Le quotient intellectuel au fil des âges : un thermomètre ou une boussole ?
On a tendance à sacraliser le chiffre qui sort de ces tests psychométriques comme s'il s'agissait d'une mesure immuable, une sorte de puissance processeur gravée dans le silicium de notre cerveau. Sauf que le QI ne mesure pas l'intelligence "pure", si tant est qu'une telle chose existe, mais plutôt une capacité d'adaptation à des environnements cognitifs spécifiques. Pendant tout le XXe siècle, chaque nouvelle strate de la population a systématiquement écrasé la précédente en termes de performances aux tests de Raven. C'est fascinant quand on y pense. Si l'on faisait passer un test de 2026 à un échantillon de personnes nées en 1920, la majorité d'entre elles obtiendraient des scores qui les classeraient techniquement dans la catégorie du handicap mental. Or, on sait bien que nos aïeux n'étaient pas des idiots ; ils géraient des fermes, réparaient des mécaniques complexes et survivaient à des contextes géopolitiques autrement plus brutaux que nos notifications TikTok.

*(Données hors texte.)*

import Mathlib
import Summits.KontsevichZagierPeriods.Zeta5Search.Families.DualQSeries
import Summits.KontsevichZagierPeriods.Zeta5Search.Families.DualQBridge
import HarnessLib
import HarnessLib.Audit

/-!
# ζ(5) search — Families: Brown–Zudilin's `|Q|` is the series coefficient `Gz` on the WHOLE cone `bzNum ≥ 0`

HONEST FRAMING: systematic search; no irrationality claim unless certified.  Cell `pub-zeta5`, certifier 2
(cert-2 g8, 2026-08-22).  Identities between integers; nothing about `ζ(5)`.

`Families/DualQBridge.abs_Qcoeff_eq_G` needs `e₁ = q₃−p₀−p₆+p₂+p₄ ≥ 0`.  Here the hypothesis is removed by passing
to the series family `Gz` of `Families/DualQSeries` (`(1+v)^{e₁}`, `e₁ ∈ ℤ`):

* `zchoose_succ_left` — Pascal's rule for the tree's truncated binomial `zchoose` with non-negative upper index;
* `abs_Qcoeff_rel` — the sum (17) satisfies, for `q₃ ≥ 0` (0-based `q 2`), the same three-term relation as `Gz` in
  `e₁`: `|Q(p[p₃−1]; q[q₂+1])| = |Q(p;q)| + |Q(p[p₃−1]; q)|` (on the support of the summand the upper index of the
  central binomial is `≥ q₂ ≥ 0`, so the truncation of `zchoose` never interferes);
* **`abs_Qcoeff_eq_Gz`**: `|Q(p;q)| = Gz e₁ (e(p,q)) (t(p,q))` for `p₂, p₄ ≥ 0`, `q ≥ 0` and ANY sign of `e₁`
  (for `e₁ < 0` by the same double induction as `Gz_eq_PhiZ_neg`);
* **`abs_QOf_eq_Gz`**: on Brown–Zudilin's family, `bzNum a ≥ 0` alone gives `|Q(a)| = Gz (h₂₇ a) (e(a)) (t(a))`.
-/

noncomputable section

open Finset

namespace Summit.KontsevichZagierPeriods.Zeta5Search.Families.Cellular

namespace DualQ

open Literature.NumberTheory.Irrationality
open Literature.NumberTheory.Irrationality.BrownZudilin2022 (zchoose Qcoeff QOf pOf qOf)
open Summit.KontsevichZagierPeriods.Zeta5Search.WedgeDictionary (zchoose_eq_zero)
open DualR (Gz Gz_succ Gz_update0 Gz_natCast Gz_eq_zero_of_neg)

/-! ## Pascal for `zchoose` and the three-term relation of (17) -/

/-- Pascal's rule for `zchoose` with a non-negative upper index: `C(n+1,m) = C(n,m) + C(n,m−1)` (all `m ∈ ℤ`). -/
theorem zchoose_succ_left {n : ℤ} (hn : 0 ≤ n) (m : ℤ) : zchoose (n + 1) m = zchoose n m + zchoose n (m - 1) := by
  by_cases hm : m < 0
  · rw [zchoose_eq_zero (Or.inl (by omega)), zchoose_eq_zero (Or.inl hm), zchoose_eq_zero (Or.inl (by omega)), add_zero]
  by_cases hm0 : m = 0
  · subst hm0
    rw [zchoose_of_nonneg (by omega) le_rfl, zchoose_of_nonneg hn le_rfl, zchoose_eq_zero (Or.inl (by omega))]
    simp
  by_cases hmn : m ≤ n
  · rw [zchoose_of_nonneg (by omega) (by omega), zchoose_of_nonneg hn (by omega), zchoose_of_nonneg hn (by omega),
      show (n + 1).toNat = n.toNat + 1 by omega, show m.toNat = (m - 1).toNat + 1 by omega, Nat.choose_succ_succ']
    push_cast; ring
  by_cases hmn1 : m = n + 1
  · subst hmn1
    rw [zchoose_of_nonneg (by omega) (by omega), zchoose_eq_zero (Or.inr (by omega)),
      zchoose_of_nonneg hn (by omega), show n + 1 - 1 = n by ring, Nat.choose_self, Nat.choose_self]; simp
  · rw [zchoose_eq_zero (Or.inr (by omega)), zchoose_eq_zero (Or.inr (by omega)), zchoose_eq_zero (Or.inr (by omega))]
    simp

/-- If `zchoose k p ≠ 0` then `0 ≤ p ≤ k`. -/
theorem le_of_zchoose_ne_zero {k p : ℤ} (h : zchoose k p ≠ 0) : 0 ≤ p ∧ p ≤ k := by
  by_contra hc
  exact h (zchoose_eq_zero (by omega))

/-- The summand relation behind `abs_Qcoeff_rel`. -/
theorem bzTerm_rel (p : Fin 7 → ℤ) (q : Fin 5 → ℤ) (hq2 : 0 ≤ q 2) (k₁ k₂ : ℤ) :
    bzTerm (Function.update p 3 (p 3 - 1)) (Function.update q 2 (q 2 + 1)) k₁ k₂ =
      bzTerm p q k₁ k₂ + bzTerm (Function.update p 3 (p 3 - 1)) q k₁ k₂ := by
  unfold bzTerm
  simp only [Function.update_self, Function.update_of_ne, ne_eq, Fin.reduceEq, not_false_eq_true]
  by_cases h1 : zchoose k₁ (p 0) = 0
  · simp [h1]
  by_cases h2 : zchoose k₂ (p 6) = 0
  · simp [h2]
  have b1 := le_of_zchoose_ne_zero h1
  have b2 := le_of_zchoose_ne_zero h2
  rw [show k₁ + k₂ + (q 2 + 1) - p 0 - p 6 = (k₁ + k₂ + q 2 - p 0 - p 6) + 1 by ring,
    show p 3 - 1 + (q 2 + 1) - p 0 - p 6 = p 3 + q 2 - p 0 - p 6 by ring,
    zchoose_succ_left (by omega), show p 3 - 1 + q 2 - p 0 - p 6 = p 3 + q 2 - p 0 - p 6 - 1 by ring]
  ring

/-- **The three-term relation of (17) in `(q₂, p₃)`** (0-based slots `q 2`, `p 3`), valid for `q₂ ≥ 0`. -/
theorem abs_Qcoeff_rel (p : Fin 7 → ℤ) (q : Fin 5 → ℤ) (hq2 : 0 ≤ q 2) :
    |Qcoeff (Function.update p 3 (p 3 - 1)) (Function.update q 2 (q 2 + 1))| =
      |Qcoeff p q| + |Qcoeff (Function.update p 3 (p 3 - 1)) q| := by
  rw [abs_Qcoeff, abs_Qcoeff, abs_Qcoeff]
  have e1 : (Function.update p 3 (p 3 - 1)) 1 = p 1 := by simp
  have e4 : (Function.update p 3 (p 3 - 1)) 4 = p 4 := by simp
  have f0 : (Function.update q 2 (q 2 + 1)) 0 = q 0 := by simp
  have f3 : (Function.update q 2 (q 2 + 1)) 3 = q 3 := by simp
  rw [e1, e4, f0, f3, ← sum_add_distrib]
  refine sum_congr rfl fun k₁ _ => ?_
  rw [← sum_add_distrib]
  exact sum_congr rfl fun k₂ _ => bzTerm_rel p q hq2 k₁ k₂

/-- `|Q(p;q)| = 0` when the lower index `t₃ = p₃+q₂−p₀−p₆` of the central binomial is negative. -/
theorem abs_Qcoeff_eq_zero_of_neg (p : Fin 7 → ℤ) (q : Fin 5 → ℤ) (h : p 3 + q 2 - p 0 - p 6 < 0) : |Qcoeff p q| = 0 := by
  rw [abs_Qcoeff]
  exact sum_eq_zero fun k₁ _ => sum_eq_zero fun k₂ _ => by
    simp [bzTerm, zchoose_eq_zero (n := k₁ + k₂ + q 2 - p 0 - p 6) (Or.inl h)]

/-! ## Bookkeeping of the dictionary under the relation -/

/-- `e(p[p₃ ↦ x]; q[q₂ ↦ y])` differs from `e(p;q)` only in slot `0`. -/
theorem eOfPQ_update (p : Fin 7 → ℤ) (q : Fin 5 → ℤ) (x y : ℤ) :
    eOfPQ (Function.update p 3 x) (Function.update q 2 y) =
      Function.update (eOfPQ p q) 0 (y - p 0 - p 6 + p 2 + p 4).toNat := by
  funext k; fin_cases k <;> simp [eOfPQ]

/-- `e(p[p₃ ↦ x]; q)` differs from `e(p;q)` only in slot `0` (in fact not at all). -/
theorem eOfPQ_update' (p : Fin 7 → ℤ) (q : Fin 5 → ℤ) (x : ℤ) :
    eOfPQ (Function.update p 3 x) q = Function.update (eOfPQ p q) 0 (q 2 - p 0 - p 6 + p 2 + p 4).toNat := by
  funext k; fin_cases k <;> simp [eOfPQ]

/-- `t(p[p₃−1]; q[q₂+1]) = t(p;q)`. -/
theorem tOfPQ_update (p : Fin 7 → ℤ) (q : Fin 5 → ℤ) :
    tOfPQ (Function.update p 3 (p 3 - 1)) (Function.update q 2 (q 2 + 1)) = tOfPQ p q := by
  funext k; fin_cases k <;> simp [tOfPQ]

/-- `t(p[p₃−1]; q) = t(p;q) − u_v`. -/
theorem tOfPQ_update' (p : Fin 7 → ℤ) (q : Fin 5 → ℤ) :
    tOfPQ (Function.update p 3 (p 3 - 1)) q = tOfPQ p q - tUnit 2 := by
  funext k; simp only [Pi.sub_apply]; fin_cases k <;> simp [tOfPQ, tUnit]; ring

/-! ## `|Q| = Gz` in twelve parameters, any sign of `e₁` -/

/-- Non-negative `e₁`: the landed polynomial bridge. -/
theorem abs_Qcoeff_eq_Gz_of_nonneg (p : Fin 7 → ℤ) (q : Fin 5 → ℤ) (hp2 : 0 ≤ p 2) (hp4 : 0 ≤ p 4)
    (hq : ∀ j, 0 ≤ q j) (he1 : 0 ≤ q 2 - p 0 - p 6 + p 2 + p 4) :
    |Qcoeff p q| = Gz (q 2 - p 0 - p 6 + p 2 + p 4) (eOfPQ p q) (tOfPQ p q) := by
  rw [abs_Qcoeff_eq_G p q hp2 hp4 hq he1, show q 2 - p 0 - p 6 + p 2 + p 4 = ((eOfPQ p q 0 : ℕ) : ℤ) by
    simp [eOfPQ]; omega, Gz_natCast]

/-- Negative `e₁ = −n`: double induction (on `n`, then on `t₃`) using `abs_Qcoeff_rel` and `Gz_succ` backwards. -/
theorem abs_Qcoeff_eq_Gz_neg (n : ℕ) : ∀ (p : Fin 7 → ℤ) (q : Fin 5 → ℤ), 0 ≤ p 2 → 0 ≤ p 4 → (∀ j, 0 ≤ q j) →
    q 2 - p 0 - p 6 + p 2 + p 4 = -(n : ℤ) → |Qcoeff p q| = Gz (-(n : ℤ)) (eOfPQ p q) (tOfPQ p q) := by
  induction n with
  | zero =>
    intro p q hp2 hp4 hq he
    have h := abs_Qcoeff_eq_Gz_of_nonneg p q hp2 hp4 hq (by omega)
    rw [he] at h; exact_mod_cast h
  | succ n ih =>
    suffices H : ∀ (M : ℕ) (p : Fin 7 → ℤ) (q : Fin 5 → ℤ), 0 ≤ p 2 → 0 ≤ p 4 → (∀ j, 0 ≤ q j) →
        q 2 - p 0 - p 6 + p 2 + p 4 = -((n + 1 : ℕ) : ℤ) → p 3 + q 2 - p 0 - p 6 < M →
        |Qcoeff p q| = Gz (-((n + 1 : ℕ) : ℤ)) (eOfPQ p q) (tOfPQ p q) from
      fun p q hp2 hp4 hq he => H ((p 3 + q 2 - p 0 - p 6).toNat + 1) p q hp2 hp4 hq he (by omega)
    intro M
    induction M with
    | zero =>
      intro p q _ _ _ _ ht
      rw [abs_Qcoeff_eq_zero_of_neg p q (by omega), Gz_eq_zero_of_neg _ _ (j := 2) (by simp [tOfPQ]; omega)]
    | succ M ihM =>
      intro p q hp2 hp4 hq he ht
      have hs : -((n + 1 : ℕ) : ℤ) + 1 = -(n : ℤ) := by push_cast; ring
      have hrel := abs_Qcoeff_rel p q (hq 2)
      have h1 : |Qcoeff (Function.update p 3 (p 3 - 1)) (Function.update q 2 (q 2 + 1))| =
          Gz (-(n : ℤ)) (eOfPQ (Function.update p 3 (p 3 - 1)) (Function.update q 2 (q 2 + 1)))
            (tOfPQ (Function.update p 3 (p 3 - 1)) (Function.update q 2 (q 2 + 1))) :=
        ih _ _ (by simpa using hp2) (by simpa using hp4)
          (by intro j
              by_cases hj : j = 2
              · subst hj; simp only [Function.update_self]; have := hq 2; omega
              · rw [Function.update_of_ne hj]; exact hq j)
          (by simp; omega)
      have h2 : |Qcoeff (Function.update p 3 (p 3 - 1)) q| = Gz (-((n + 1 : ℕ) : ℤ))
          (eOfPQ (Function.update p 3 (p 3 - 1)) q) (tOfPQ (Function.update p 3 (p 3 - 1)) q) :=
        ihM _ q (by simpa using hp2) (by simpa using hp4) hq (by simp; omega) (by simp; omega)
      rw [eOfPQ_update, tOfPQ_update, Gz_update0] at h1
      rw [eOfPQ_update', tOfPQ_update', Gz_update0] at h2
      have hG := Gz_succ (-((n + 1 : ℕ) : ℤ)) (eOfPQ p q) (tOfPQ p q)
      rw [hs] at hG
      linarith

/-- **`|Q(p;q)| = Gz e₁ (e(p,q)) (t(p,q))` for `p₂, p₄ ≥ 0`, `q ≥ 0`, ANY sign of `e₁ = q₂−p₀−p₆+p₂+p₄`.** -/
theorem abs_Qcoeff_eq_Gz (p : Fin 7 → ℤ) (q : Fin 5 → ℤ) (hp2 : 0 ≤ p 2) (hp4 : 0 ≤ p 4) (hq : ∀ j, 0 ≤ q j) :
    |Qcoeff p q| = Gz (q 2 - p 0 - p 6 + p 2 + p 4) (eOfPQ p q) (tOfPQ p q) := by
  obtain ⟨n, h | h⟩ := Int.eq_nat_or_neg (q 2 - p 0 - p 6 + p 2 + p 4)
  · exact abs_Qcoeff_eq_Gz_of_nonneg p q hp2 hp4 hq (by omega)
  · rw [h]; exact abs_Qcoeff_eq_Gz_neg n p q hp2 hp4 hq h

/-- **The bridge on the WHOLE numerator cone**: `|Q(a)| = Gz (h₂₇ a) (e(a)) (t(a))` whenever `bzNum a ≥ 0`. -/
theorem abs_QOf_eq_Gz (a : Fin 8 → ℤ) (hA : ∀ i, 0 ≤ bzNum a i) :
    |QOf a| = Gz (a 3 + a 6 + 2 * a 7 - a 1 - a 2 - a 5) (eOfA a) (tOfA a) := by
  have a0 := hA 0; have a1 := hA 1; have a3 := hA 3; have a4 := hA 4; have a5 := hA 5; have a6 := hA 6
  have a7 := hA 7
  simp [bzNum] at a0 a1 a3 a4 a5 a6 a7
  have hp2 : 0 ≤ pOf a 2 := by simp [pOf]; omega
  have hp4 : 0 ≤ pOf a 4 := by simp [pOf]; omega
  have hq : ∀ j, 0 ≤ qOf a j := by intro j; fin_cases j <;> simp [qOf] <;> omega
  have he1 : qOf a 2 - pOf a 0 - pOf a 6 + pOf a 2 + pOf a 4 = a 3 + a 6 + 2 * a 7 - a 1 - a 2 - a 5 := by
    simp [pOf, qOf]; ring
  have he : eOfPQ (pOf a) (qOf a) = Function.update (eOfA a) 0 (eOfPQ (pOf a) (qOf a) 0) := by
    funext k; fin_cases k <;> simp [eOfPQ, eOfA, pOf, qOf]
  have ht : tOfPQ (pOf a) (qOf a) = tOfA a := by
    funext k; fin_cases k <;> simp [tOfPQ, tOfA, pOf, qOf] <;> ring
  unfold QOf
  rw [abs_Qcoeff_eq_Gz _ _ hp2 hp4 hq, he1, he, Gz_update0, ht]

end DualQ

end Summit.KontsevichZagierPeriods.Zeta5Search.Families.Cellular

L'abstraction comme nouveau paradigme social
Le truc c'est que notre environnement a radicalement muté. On est passés d'une intelligence concrète, ancrée dans la manipulation d'objets et la survie immédiate, à une intelligence de l'abstraction. James Flynn lui-même utilisait cette métaphore géniale : nos ancêtres portaient des lunettes qui ne leur permettaient de voir que ce qui était devant leur nez, tandis que nous portons des lunettes qui nous font voir des catégories, des hypothèses et des schémas logiques. Bref, quelle génération possède le QI le plus élevé dépend surtout de la lentille qu'on utilise pour regarder le monde. Aujourd'hui, un enfant de 10 ans manipule des concepts de classification qui auraient laissé perplexes les universitaires du XIXe siècle. Est-ce de la supériorité ? Pas forcément. C'est de la spécialisation.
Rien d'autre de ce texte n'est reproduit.